Dataset items
[Start of Attachment]
import Literature.NumberTheory.EllipticCurves.Selmer
import Literature.NumberTheory.EllipticCurves.FaulknerJames2007.RhoIndexEvenPartitionBound
import Literature.NumberTheory.EllipticCurves.TwoDescentKummerBridge
import Literature.NumberTheory.EllipticCurves.PointDivisibilityProofs
import HarnessLib

/-!
# Tian–Yuan–Zhang's `ρ(n)` and the torsion classes `{1, [−1], [n], [−n]}` (file 1 of 3)

For `n ≠ 0` let `E_n : y² = x³ − n²x` (`congruentNumberCurve n`), `A_n : 2nv² = u³ + u`, `φ_n : A_n → E_n` the
`2`-isogeny of Tian–Yuan–Zhang, Asian J. Math. 21 (2017), §1, and `2^{ρ(n)} := [E_n(ℚ) : φ_n(A_n(ℚ)) + E_n[2]]`
(tree: `(TianYuanZhang2017.rhoSubgroup n).index`, the integer of the printed Theorem 1.2/1.4
"`2^{−ρ(n)}𝓛(n)` is even only if the genus sums are even", tree fact `thm12_parity_of_scriptL'`).

Let `α : E_n(ℚ) → ℚ^×/ℚ^{×2}` be the `x`-coordinate class (`(0,0) ↦ [−n²] = [−1]`, `O ↦ 1`): the `2`-descent
component for the root `0` of the roots `(0, −n, n)` (tree `twoDescentComponent`, `descentRep`), whose kernel is
`φ_n(A_n(ℚ)) ∪ {O}` (Silverman X.4.9; tree `FaulknerJames2007.some_mem_isogenyImageTYZ_of_sq`) and with
`α(E_n[2]) = {1, [−1], [n], [−n]}`. THIS FILE PROVES (theorems only; no named fact; nothing about BSD):

* `inTorsionClasses_descentRep_of_selmer` — if the `b`-component (= `x (mod ℚ^{×2})`) of EVERY class of the
  cohomological `Sel⁽²⁾(E_n/ℚ)` lies in `{1, [−1], [n], [−n]}`, so does `α(P)` for every rational point `P`
  (the Kummer class of `P` is a Selmer class with that component, tree `kummerEquiv_twoTorsionCharH1_kummerMapTorsion`);
* `rhoIndex_eq_one_of_forall_inTorsionClasses` — if `α(E_n(ℚ)) ⊆ {1, [−1], [n], [−n]}` then `ρ(n) = 0`
  (translate by the `2`-torsion point with the same class; points with `α = 1` lie in `φ_n(A_n(ℚ))`);
* `sqClass_descentRep_of_mem_rhoSubgroup`, `rhoIndex_ne_one_of_witness` — conversely `α` maps
  `φ_n(A_n(ℚ)) + E_n[2]` into `{1, [−1], [n], [−n]}`, so ONE rational point `P` with
  `x(P) ∉ {1, −1, n, −n}·ℚ^{×2}` forces `ρ(n) ≥ 1`;
* `rhoIndex_ne_one_twentyOne` — `ρ(21) ≠ 0`, witnessed by `(−3, 36) ∈ E_21(ℚ)`. Since `s(21) = 1` and
  `Σ₁(21) = g(21)` is odd, `E_21` lies in the U⁺ family (`#Sel₂ = 8`, odd genus sum) of the cell
  `bsd-print-cf2` but NOT in the flag-free `TYZρ` family (`ρ = 0` clause), and the typed Theorem 1.4
  (`2^{ρ+1} ∣ 𝓛 → genus sums even`) is silent about the parity of `𝓛(21)` — a concrete member of the residual of
  the crux `RamifiedOffTYZOfFacts` on which the flag-free bundle's only `2`-adic analytic input says nothing.

Files 2/3 (`RhoIndexMonskyKernelOdd/Even.lean`) feed the first theorem with Monsky's matrices: `ρ(n) = 0`
whenever every kernel vector of Monsky's matrix has the torsion shape — rank-free, certificate-free, for every
`n (mod 8)` (the Faulkner–James door of the tree needs `n ≡ ±1 (mod 8)` and a small Laplacian kernel).
Cell `bsd-print-cf2`, seat p2 («2-descent matrix road»).

## References

* [TianYuanZhang2017] Y. Tian, X. Yuan, S.-W. Zhang, *Genus periods, genus points and congruent number problem*,
  Asian J. Math. 21 (2017) 721–774 = arXiv:1411.4728, §1 (definition of `ρ(n)`, chunk p0002 L101–L110),
  Thm. 1.2 (journal Thm. 1.4).
* [HeathBrown1994SelmerCongruentII] D. R. Heath-Brown, *The size of Selmer groups for the congruent number
  problem, II*, with an appendix by P. Monsky, Invent. Math. 118 (1994) 331–370: Appendix, typescript
  p. 38 L17 – p. 39 L33 (odd `D`), p. 40 L40 – p. 41 L36 (even `D`).
* [SilvermanAEC2009] J. H. Silverman, *The Arithmetic of Elliptic Curves*, 2nd ed., GTM 106, Thm. X.1.1,
  Prop. X.1.4, Prop. X.4.9.
* [FaulknerJames2007] B. Faulkner, K. James, Ramanujan J. 14 (2007) 107–129, Thm. 1.2 (2) (the `φ̂`-side bound,
  tree `RhoIndexEvenPartitionBound.lean`, for comparison).
-/

noncomputable section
[End of Attachment]
:: Goal of the exercise ::
Print each line of the data exactly. Keep all of it.

:: Exercise answer ::
import Literature.NumberTheory.EllipticCurves.Selmer
import Literature.NumberTheory.EllipticCurves.FaulknerJames2007.RhoIndexEvenPartitionBound
import Literature.NumberTheory.EllipticCurves.TwoDescentKummerBridge
import Literature.NumberTheory.EllipticCurves.PointDivisibilityProofs
import HarnessLib

/-!
# Tian–Yuan–Zhang's `ρ(n)` and the torsion classes `{1, [−1], [n], [−n]}` (file 1 of 3)

For `n ≠ 0` let `E_n : y² = x³ − n²x` (`congruentNumberCurve n`), `A_n : 2nv² = u³ + u`, `φ_n : A_n → E_n` the
`2`-isogeny of Tian–Yuan–Zhang, Asian J. Math. 21 (2017), §1, and `2^{ρ(n)} := [E_n(ℚ) : φ_n(A_n(ℚ)) + E_n[2]]`
(tree: `(TianYuanZhang2017.rhoSubgroup n).index`, the integer of the printed Theorem 1.2/1.4
"`2^{−ρ(n)}𝓛(n)` is even only if the genus sums are even", tree fact `thm12_parity_of_scriptL'`).

Let `α : E_n(ℚ) → ℚ^×/ℚ^{×2}` be the `x`-coordinate class (`(0,0) ↦ [−n²] = [−1]`, `O ↦ 1`): the `2`-descent
component for the root `0` of the roots `(0, −n, n)` (tree `twoDescentComponent`, `descentRep`), whose kernel is
`φ_n(A_n(ℚ)) ∪ {O}` (Silverman X.4.9; tree `FaulknerJames2007.some_mem_isogenyImageTYZ_of_sq`) and with
`α(E_n[2]) = {1, [−1], [n], [−n]}`. THIS FILE PROVES (theorems only; no named fact; nothing about BSD):

* `inTorsionClasses_descentRep_of_selmer` — if the `b`-component (= `x (mod ℚ^{×2})`) of EVERY class of the
  cohomological `Sel⁽²⁾(E_n/ℚ)` lies in `{1, [−1], [n], [−n]}`, so does `α(P)` for every rational point `P`
  (the Kummer class of `P` is a Selmer class with that component, tree `kummerEquiv_twoTorsionCharH1_kummerMapTorsion`);
* `rhoIndex_eq_one_of_forall_inTorsionClasses` — if `α(E_n(ℚ)) ⊆ {1, [−1], [n], [−n]}` then `ρ(n) = 0`
  (translate by the `2`-torsion point with the same class; points with `α = 1` lie in `φ_n(A_n(ℚ))`);
* `sqClass_descentRep_of_mem_rhoSubgroup`, `rhoIndex_ne_one_of_witness` — conversely `α` maps
  `φ_n(A_n(ℚ)) + E_n[2]` into `{1, [−1], [n], [−n]}`, so ONE rational point `P` with
  `x(P) ∉ {1, −1, n, −n}·ℚ^{×2}` forces `ρ(n) ≥ 1`;
* `rhoIndex_ne_one_twentyOne` — `ρ(21) ≠ 0`, witnessed by `(−3, 36) ∈ E_21(ℚ)`. Since `s(21) = 1` and
  `Σ₁(21) = g(21)` is odd, `E_21` lies in the U⁺ family (`#Sel₂ = 8`, odd genus sum) of the cell
  `bsd-print-cf2` but NOT in the flag-free `TYZρ` family (`ρ = 0` clause), and the typed Theorem 1.4
  (`2^{ρ+1} ∣ 𝓛 → genus sums even`) is silent about the parity of `𝓛(21)` — a concrete member of the residual of
  the crux `RamifiedOffTYZOfFacts` on which the flag-free bundle's only `2`-adic analytic input says nothing.

Files 2/3 (`RhoIndexMonskyKernelOdd/Even.lean`) feed the first theorem with Monsky's matrices: `ρ(n) = 0`
whenever every kernel vector of Monsky's matrix has the torsion shape — rank-free, certificate-free, for every
`n (mod 8)` (the Faulkner–James door of the tree needs `n ≡ ±1 (mod 8)` and a small Laplacian kernel).
Cell `bsd-print-cf2`, seat p2 («2-descent matrix road»).

## References

* [TianYuanZhang2017] Y. Tian, X. Yuan, S.-W. Zhang, *Genus periods, genus points and congruent number problem*,
  Asian J. Math. 21 (2017) 721–774 = arXiv:1411.4728, §1 (definition of `ρ(n)`, chunk p0002 L101–L110),
  Thm. 1.2 (journal Thm. 1.4).
* [HeathBrown1994SelmerCongruentII] D. R. Heath-Brown, *The size of Selmer groups for the congruent number
  problem, II*, with an appendix by P. Monsky, Invent. Math. 118 (1994) 331–370: Appendix, typescript
  p. 38 L17 – p. 39 L33 (odd `D`), p. 40 L40 – p. 41 L36 (even `D`).
* [SilvermanAEC2009] J. H. Silverman, *The Arithmetic of Elliptic Curves*, 2nd ed., GTM 106, Thm. X.1.1,
  Prop. X.1.4, Prop. X.4.9.
* [FaulknerJames2007] B. Faulkner, K. James, Ramanujan J. 14 (2007) 107–129, Thm. 1.2 (2) (the `φ̂`-side bound,
  tree `RhoIndexEvenPartitionBound.lean`, for comparison).
-/

noncomputable section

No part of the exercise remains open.